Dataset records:
= Beginning of Section =
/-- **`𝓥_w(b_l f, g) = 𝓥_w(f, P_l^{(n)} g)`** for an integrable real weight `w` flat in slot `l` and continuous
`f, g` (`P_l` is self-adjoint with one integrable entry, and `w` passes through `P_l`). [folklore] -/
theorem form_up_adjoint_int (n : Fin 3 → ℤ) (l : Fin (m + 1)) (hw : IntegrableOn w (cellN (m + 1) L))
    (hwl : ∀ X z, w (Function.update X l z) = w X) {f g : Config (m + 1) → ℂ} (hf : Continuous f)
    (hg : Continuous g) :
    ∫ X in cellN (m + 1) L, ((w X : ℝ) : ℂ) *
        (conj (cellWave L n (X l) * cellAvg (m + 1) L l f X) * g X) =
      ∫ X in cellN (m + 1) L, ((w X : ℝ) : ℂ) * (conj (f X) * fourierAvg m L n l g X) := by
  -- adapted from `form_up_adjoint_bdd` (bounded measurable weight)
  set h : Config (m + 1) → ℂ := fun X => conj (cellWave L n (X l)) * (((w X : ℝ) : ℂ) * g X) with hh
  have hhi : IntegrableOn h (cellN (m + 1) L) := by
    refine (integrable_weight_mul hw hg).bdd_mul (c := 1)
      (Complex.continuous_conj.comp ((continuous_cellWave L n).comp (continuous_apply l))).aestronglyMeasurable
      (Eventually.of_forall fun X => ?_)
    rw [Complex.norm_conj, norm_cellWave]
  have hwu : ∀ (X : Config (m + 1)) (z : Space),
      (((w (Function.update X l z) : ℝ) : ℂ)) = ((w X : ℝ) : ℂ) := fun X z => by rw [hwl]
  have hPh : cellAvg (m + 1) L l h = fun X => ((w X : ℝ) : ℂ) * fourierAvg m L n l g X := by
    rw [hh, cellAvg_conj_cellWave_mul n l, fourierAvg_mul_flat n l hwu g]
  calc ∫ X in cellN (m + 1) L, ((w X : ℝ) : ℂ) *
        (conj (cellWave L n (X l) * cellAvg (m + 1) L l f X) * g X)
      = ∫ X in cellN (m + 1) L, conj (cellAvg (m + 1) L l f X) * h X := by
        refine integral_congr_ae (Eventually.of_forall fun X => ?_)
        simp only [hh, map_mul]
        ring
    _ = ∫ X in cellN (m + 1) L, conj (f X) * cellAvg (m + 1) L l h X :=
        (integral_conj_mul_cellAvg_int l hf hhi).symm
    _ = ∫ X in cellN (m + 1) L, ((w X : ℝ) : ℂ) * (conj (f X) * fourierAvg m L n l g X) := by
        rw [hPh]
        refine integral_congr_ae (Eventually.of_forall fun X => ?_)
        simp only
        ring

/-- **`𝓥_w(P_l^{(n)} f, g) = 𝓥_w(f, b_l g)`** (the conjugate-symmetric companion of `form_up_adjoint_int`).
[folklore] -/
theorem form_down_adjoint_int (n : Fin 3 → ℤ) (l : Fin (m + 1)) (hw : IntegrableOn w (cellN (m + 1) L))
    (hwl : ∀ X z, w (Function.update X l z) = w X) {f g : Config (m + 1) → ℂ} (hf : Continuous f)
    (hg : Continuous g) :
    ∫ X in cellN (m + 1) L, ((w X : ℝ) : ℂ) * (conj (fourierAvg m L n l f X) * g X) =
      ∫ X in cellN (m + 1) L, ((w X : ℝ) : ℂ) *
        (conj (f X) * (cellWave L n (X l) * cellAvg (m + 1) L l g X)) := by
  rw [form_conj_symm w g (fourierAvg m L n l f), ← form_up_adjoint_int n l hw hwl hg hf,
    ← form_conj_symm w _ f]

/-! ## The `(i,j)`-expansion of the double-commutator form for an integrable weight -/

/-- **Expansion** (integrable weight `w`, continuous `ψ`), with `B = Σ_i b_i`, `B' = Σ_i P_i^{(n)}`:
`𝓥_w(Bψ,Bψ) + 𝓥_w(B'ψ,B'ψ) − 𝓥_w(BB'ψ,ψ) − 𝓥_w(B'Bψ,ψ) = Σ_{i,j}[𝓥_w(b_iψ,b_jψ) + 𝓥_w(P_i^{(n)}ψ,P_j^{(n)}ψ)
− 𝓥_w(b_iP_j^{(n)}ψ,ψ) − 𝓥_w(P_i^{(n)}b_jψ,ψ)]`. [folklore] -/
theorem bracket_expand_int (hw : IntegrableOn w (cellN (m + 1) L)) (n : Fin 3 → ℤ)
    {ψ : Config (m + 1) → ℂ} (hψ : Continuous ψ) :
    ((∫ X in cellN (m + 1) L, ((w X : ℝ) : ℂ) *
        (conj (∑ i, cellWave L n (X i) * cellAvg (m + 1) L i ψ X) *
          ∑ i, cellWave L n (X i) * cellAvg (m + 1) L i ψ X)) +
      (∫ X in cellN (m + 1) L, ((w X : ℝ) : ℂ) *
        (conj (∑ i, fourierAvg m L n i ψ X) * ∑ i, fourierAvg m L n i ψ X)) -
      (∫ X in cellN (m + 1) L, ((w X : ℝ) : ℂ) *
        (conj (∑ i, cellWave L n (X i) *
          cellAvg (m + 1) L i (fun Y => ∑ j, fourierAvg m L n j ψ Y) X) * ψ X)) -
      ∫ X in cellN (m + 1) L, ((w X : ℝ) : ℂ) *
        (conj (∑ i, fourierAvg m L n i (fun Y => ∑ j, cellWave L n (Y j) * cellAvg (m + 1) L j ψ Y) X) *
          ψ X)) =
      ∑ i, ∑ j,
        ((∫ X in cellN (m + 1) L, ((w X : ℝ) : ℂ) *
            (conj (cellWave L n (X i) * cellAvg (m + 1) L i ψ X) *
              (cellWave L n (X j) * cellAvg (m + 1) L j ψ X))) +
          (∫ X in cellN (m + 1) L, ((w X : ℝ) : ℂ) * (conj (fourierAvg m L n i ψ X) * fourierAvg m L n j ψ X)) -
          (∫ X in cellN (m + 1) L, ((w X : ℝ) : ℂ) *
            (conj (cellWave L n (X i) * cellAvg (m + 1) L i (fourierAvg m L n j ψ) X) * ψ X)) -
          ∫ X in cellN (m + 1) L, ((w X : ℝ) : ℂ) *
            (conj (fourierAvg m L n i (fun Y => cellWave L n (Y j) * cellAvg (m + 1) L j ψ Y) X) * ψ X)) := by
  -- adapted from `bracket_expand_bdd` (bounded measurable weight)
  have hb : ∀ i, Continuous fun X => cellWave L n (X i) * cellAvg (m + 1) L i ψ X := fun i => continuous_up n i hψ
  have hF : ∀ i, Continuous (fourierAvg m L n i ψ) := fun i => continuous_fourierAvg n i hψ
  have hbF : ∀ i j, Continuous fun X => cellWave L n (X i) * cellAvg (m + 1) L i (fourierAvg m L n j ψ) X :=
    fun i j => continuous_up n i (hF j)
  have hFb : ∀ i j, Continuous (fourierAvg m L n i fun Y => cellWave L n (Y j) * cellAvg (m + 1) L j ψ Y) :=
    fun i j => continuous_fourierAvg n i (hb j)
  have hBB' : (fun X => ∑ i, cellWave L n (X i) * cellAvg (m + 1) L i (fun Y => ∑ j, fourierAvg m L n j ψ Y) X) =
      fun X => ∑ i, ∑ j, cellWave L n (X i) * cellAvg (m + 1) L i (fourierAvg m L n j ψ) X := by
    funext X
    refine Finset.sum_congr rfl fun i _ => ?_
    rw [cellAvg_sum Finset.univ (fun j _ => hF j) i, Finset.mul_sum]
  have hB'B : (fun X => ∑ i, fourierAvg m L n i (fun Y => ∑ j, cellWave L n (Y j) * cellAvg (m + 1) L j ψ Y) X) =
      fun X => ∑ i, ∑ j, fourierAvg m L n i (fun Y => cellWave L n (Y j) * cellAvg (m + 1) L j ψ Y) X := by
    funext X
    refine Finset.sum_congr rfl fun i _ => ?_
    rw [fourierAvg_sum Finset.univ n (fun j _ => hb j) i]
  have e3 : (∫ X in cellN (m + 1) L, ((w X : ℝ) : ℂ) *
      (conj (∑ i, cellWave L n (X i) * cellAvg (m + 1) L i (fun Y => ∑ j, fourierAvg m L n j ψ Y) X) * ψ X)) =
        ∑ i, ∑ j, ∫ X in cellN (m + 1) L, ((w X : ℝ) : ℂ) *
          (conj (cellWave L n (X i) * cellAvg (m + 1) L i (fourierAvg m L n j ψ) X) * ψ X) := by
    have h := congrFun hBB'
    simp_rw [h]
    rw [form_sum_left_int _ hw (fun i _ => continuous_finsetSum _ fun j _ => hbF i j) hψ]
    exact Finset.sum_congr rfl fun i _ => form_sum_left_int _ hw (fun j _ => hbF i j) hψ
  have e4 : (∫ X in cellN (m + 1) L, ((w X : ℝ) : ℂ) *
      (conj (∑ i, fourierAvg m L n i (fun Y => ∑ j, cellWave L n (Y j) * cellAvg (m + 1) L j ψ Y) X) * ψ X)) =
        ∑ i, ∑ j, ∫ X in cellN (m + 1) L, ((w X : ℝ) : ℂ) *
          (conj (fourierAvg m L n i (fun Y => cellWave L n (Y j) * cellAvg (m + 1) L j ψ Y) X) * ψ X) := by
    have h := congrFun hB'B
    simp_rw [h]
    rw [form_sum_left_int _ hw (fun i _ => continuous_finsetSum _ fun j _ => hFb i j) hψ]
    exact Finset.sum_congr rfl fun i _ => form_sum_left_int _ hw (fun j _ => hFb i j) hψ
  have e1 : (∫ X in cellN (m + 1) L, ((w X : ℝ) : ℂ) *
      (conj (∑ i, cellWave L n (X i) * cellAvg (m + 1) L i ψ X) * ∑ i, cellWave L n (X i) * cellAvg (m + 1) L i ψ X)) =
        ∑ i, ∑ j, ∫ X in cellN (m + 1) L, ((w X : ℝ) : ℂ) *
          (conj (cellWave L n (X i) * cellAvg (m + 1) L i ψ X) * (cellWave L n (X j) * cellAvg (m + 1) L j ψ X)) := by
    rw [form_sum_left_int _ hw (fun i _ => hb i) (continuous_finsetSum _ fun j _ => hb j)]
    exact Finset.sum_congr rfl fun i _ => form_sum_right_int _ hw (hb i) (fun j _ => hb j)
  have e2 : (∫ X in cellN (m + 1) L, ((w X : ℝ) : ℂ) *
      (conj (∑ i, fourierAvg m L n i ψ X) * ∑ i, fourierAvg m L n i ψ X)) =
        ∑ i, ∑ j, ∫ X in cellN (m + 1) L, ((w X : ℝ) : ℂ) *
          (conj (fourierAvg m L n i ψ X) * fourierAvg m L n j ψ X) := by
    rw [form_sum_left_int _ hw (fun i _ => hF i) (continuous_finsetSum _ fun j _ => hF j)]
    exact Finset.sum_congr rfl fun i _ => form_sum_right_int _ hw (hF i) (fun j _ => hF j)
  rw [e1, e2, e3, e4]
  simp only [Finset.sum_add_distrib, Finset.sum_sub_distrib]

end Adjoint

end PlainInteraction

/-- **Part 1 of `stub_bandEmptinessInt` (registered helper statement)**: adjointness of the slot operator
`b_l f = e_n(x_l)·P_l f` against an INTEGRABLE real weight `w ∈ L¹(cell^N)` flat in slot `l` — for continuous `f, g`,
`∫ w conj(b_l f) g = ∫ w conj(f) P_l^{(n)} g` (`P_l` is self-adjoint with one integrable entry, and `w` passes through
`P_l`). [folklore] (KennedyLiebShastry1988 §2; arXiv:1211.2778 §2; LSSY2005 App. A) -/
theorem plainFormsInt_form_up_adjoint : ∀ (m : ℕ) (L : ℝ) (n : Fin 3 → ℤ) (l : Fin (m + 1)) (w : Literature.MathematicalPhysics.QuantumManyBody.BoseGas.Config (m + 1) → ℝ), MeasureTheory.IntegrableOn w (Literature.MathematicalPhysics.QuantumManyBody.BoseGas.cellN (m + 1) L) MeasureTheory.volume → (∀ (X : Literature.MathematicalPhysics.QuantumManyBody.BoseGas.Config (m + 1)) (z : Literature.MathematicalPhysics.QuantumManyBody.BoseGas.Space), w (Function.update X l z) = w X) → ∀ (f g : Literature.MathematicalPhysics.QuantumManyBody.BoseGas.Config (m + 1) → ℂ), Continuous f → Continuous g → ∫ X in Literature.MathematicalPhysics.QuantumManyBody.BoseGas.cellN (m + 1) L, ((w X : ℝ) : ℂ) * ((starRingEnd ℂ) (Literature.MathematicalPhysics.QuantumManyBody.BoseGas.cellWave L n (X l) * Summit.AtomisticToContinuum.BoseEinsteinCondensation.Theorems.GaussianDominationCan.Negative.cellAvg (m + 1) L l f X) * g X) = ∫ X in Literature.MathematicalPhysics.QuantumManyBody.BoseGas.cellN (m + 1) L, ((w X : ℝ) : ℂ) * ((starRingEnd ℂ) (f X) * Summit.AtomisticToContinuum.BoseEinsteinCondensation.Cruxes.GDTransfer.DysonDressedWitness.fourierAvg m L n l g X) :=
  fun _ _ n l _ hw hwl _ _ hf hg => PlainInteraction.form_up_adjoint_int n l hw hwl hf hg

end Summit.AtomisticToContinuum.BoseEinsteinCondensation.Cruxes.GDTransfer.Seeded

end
= End of Section =
= Beginning of Section =
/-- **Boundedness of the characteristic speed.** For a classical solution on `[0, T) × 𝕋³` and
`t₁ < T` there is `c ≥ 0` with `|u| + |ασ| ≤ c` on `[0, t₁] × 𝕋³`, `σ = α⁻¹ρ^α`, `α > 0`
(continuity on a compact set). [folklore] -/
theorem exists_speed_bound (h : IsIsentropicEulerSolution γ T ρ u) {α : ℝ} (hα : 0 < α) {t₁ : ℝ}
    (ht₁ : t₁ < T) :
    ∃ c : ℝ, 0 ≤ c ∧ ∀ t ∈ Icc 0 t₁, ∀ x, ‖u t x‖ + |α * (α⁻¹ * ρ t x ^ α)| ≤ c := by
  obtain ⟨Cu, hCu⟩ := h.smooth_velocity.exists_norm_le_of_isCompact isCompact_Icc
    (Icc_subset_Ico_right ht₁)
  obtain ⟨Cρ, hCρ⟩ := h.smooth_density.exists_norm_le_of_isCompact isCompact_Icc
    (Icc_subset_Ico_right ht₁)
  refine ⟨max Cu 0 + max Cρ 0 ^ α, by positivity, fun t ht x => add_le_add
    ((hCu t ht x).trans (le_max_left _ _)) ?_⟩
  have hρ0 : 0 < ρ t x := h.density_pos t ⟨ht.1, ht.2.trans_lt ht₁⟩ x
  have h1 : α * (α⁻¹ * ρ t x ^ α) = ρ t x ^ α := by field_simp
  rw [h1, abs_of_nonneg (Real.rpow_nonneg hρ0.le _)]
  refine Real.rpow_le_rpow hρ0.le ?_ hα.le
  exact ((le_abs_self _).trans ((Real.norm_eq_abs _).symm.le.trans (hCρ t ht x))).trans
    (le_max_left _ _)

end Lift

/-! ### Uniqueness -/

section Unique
= End of Section =
= Beginning of Section =
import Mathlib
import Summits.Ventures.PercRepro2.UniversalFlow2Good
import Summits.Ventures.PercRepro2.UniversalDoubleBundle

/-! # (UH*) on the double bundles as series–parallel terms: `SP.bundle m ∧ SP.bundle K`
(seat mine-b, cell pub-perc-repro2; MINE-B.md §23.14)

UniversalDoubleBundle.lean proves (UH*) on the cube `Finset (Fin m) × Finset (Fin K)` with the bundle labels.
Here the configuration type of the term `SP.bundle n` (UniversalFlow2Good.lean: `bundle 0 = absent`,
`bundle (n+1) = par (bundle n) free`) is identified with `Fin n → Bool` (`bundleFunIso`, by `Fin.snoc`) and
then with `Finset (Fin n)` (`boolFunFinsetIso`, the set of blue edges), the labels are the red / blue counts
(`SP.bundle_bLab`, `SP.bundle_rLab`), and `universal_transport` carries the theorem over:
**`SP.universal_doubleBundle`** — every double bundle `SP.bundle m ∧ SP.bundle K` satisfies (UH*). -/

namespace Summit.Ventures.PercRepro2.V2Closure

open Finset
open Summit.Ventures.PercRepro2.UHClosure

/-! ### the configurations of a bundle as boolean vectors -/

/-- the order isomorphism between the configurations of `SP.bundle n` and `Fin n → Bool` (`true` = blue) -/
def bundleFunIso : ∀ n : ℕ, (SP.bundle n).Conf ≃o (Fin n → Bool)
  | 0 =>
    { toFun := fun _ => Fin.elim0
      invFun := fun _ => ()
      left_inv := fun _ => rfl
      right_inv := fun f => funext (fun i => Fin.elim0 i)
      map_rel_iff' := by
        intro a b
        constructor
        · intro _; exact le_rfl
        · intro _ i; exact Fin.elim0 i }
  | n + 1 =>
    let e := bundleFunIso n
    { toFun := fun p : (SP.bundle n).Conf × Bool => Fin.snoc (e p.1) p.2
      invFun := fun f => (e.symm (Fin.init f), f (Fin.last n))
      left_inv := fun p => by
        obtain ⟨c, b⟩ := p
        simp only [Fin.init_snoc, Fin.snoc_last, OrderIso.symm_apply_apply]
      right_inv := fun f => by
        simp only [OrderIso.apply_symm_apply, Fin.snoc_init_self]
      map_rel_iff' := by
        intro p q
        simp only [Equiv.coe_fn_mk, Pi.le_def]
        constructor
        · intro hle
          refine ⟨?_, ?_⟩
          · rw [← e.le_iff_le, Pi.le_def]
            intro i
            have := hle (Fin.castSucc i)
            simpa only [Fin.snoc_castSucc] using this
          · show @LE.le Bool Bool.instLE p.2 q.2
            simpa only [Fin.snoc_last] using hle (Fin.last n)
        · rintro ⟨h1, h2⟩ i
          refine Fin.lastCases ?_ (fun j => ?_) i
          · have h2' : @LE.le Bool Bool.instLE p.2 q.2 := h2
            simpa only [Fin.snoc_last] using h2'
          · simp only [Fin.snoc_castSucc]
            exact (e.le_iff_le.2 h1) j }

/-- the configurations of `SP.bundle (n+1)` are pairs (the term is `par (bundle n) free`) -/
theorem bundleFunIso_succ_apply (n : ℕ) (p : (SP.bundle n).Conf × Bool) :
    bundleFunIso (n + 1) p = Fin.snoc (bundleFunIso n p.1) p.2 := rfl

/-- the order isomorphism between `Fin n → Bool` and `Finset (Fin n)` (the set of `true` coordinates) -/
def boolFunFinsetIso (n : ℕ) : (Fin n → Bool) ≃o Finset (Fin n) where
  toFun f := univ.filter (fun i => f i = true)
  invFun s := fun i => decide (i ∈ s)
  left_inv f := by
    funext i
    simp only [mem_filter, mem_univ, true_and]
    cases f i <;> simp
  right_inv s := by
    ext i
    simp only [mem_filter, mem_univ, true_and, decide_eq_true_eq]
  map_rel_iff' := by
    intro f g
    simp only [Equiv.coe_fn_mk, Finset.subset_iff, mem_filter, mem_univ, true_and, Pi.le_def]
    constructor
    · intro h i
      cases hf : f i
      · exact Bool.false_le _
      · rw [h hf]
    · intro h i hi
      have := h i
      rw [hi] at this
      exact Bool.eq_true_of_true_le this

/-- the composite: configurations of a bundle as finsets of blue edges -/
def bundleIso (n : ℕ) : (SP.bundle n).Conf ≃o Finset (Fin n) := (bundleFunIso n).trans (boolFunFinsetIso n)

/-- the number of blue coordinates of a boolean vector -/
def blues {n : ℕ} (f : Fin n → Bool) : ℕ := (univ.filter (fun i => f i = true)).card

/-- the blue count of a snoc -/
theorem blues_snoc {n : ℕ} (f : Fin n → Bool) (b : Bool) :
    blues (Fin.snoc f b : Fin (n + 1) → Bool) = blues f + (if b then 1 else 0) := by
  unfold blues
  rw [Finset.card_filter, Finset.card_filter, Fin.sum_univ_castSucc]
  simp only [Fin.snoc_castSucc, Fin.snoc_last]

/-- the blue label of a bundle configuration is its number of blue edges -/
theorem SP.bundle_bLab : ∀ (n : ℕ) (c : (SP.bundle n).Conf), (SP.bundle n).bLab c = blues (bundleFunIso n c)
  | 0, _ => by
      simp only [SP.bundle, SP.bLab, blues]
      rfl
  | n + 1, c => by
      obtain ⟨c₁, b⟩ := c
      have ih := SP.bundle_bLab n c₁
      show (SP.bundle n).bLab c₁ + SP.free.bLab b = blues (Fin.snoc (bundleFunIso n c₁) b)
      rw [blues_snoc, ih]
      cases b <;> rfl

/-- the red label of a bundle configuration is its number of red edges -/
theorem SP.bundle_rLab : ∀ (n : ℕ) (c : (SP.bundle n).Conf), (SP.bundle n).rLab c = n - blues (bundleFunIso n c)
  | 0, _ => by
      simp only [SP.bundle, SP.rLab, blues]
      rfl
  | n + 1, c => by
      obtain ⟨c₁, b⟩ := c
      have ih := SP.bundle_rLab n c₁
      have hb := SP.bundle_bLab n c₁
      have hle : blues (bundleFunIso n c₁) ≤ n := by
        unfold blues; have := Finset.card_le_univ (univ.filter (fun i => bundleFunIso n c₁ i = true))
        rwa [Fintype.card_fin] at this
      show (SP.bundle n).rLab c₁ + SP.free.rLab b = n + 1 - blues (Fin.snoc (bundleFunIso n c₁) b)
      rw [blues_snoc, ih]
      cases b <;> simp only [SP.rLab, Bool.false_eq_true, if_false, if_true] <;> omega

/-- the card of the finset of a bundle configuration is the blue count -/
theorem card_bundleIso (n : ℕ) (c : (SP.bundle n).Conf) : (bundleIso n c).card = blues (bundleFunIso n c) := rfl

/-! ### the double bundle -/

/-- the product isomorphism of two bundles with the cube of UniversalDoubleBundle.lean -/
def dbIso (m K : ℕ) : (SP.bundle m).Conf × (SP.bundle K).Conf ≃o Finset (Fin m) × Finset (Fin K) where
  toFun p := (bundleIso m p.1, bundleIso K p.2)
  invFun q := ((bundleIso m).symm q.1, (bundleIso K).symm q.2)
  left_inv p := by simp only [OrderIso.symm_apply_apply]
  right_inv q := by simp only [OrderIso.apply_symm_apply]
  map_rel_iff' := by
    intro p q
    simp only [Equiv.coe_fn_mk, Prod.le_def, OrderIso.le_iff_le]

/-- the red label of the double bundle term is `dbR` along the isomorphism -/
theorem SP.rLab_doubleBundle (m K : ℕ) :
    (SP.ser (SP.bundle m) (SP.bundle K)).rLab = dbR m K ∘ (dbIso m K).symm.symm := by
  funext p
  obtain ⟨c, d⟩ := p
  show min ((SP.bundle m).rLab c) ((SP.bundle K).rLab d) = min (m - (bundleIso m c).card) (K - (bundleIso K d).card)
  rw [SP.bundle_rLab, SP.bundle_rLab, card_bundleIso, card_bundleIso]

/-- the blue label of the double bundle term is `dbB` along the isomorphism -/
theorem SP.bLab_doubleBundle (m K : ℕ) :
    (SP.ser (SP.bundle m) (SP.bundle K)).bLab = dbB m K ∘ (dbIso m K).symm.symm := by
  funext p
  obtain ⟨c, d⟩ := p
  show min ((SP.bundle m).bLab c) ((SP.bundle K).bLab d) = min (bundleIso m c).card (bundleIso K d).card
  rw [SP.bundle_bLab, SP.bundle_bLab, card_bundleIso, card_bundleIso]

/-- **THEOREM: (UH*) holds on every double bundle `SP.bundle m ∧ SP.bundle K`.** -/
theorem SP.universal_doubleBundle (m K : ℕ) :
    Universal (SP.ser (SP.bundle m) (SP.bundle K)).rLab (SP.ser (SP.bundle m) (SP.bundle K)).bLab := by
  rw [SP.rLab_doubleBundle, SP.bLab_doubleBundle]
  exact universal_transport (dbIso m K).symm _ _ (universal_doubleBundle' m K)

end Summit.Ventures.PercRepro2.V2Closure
= End of Section =
- Task details -
Repeat the entries above verbatim, but only from the line that has "for an integrable real" down to the line that has "calc ∫ X in", inclusive.

- Response to this exercise -
/-- **`𝓥_w(b_l f, g) = 𝓥_w(f, P_l^{(n)} g)`** for an integrable real weight `w` flat in slot `l` and continuous
`f, g` (`P_l` is self-adjoint with one integrable entry, and `w` passes through `P_l`). [folklore] -/
theorem form_up_adjoint_int (n : Fin 3 → ℤ) (l : Fin (m + 1)) (hw : IntegrableOn w (cellN (m + 1) L))
    (hwl : ∀ X z, w (Function.update X l z) = w X) {f g : Config (m + 1) → ℂ} (hf : Continuous f)
    (hg : Continuous g) :
    ∫ X in cellN (m + 1) L, ((w X : ℝ) : ℂ) *
        (conj (cellWave L n (X l) * cellAvg (m + 1) L l f X) * g X) =
      ∫ X in cellN (m + 1) L, ((w X : ℝ) : ℂ) * (conj (f X) * fourierAvg m L n l g X) := by
  -- adapted from `form_up_adjoint_bdd` (bounded measurable weight)
  set h : Config (m + 1) → ℂ := fun X => conj (cellWave L n (X l)) * (((w X : ℝ) : ℂ) * g X) with hh
  have hhi : IntegrableOn h (cellN (m + 1) L) := by
    refine (integrable_weight_mul hw hg).bdd_mul (c := 1)
      (Complex.continuous_conj.comp ((continuous_cellWave L n).comp (continuous_apply l))).aestronglyMeasurable
      (Eventually.of_forall fun X => ?_)
    rw [Complex.norm_conj, norm_cellWave]
  have hwu : ∀ (X : Config (m + 1)) (z : Space),
      (((w (Function.update X l z) : ℝ) : ℂ)) = ((w X : ℝ) : ℂ) := fun X z => by rw [hwl]
  have hPh : cellAvg (m + 1) L l h = fun X => ((w X : ℝ) : ℂ) * fourierAvg m L n l g X := by
    rw [hh, cellAvg_conj_cellWave_mul n l, fourierAvg_mul_flat n l hwu g]
  calc ∫ X in cellN (m + 1) L, ((w X : ℝ) : ℂ) *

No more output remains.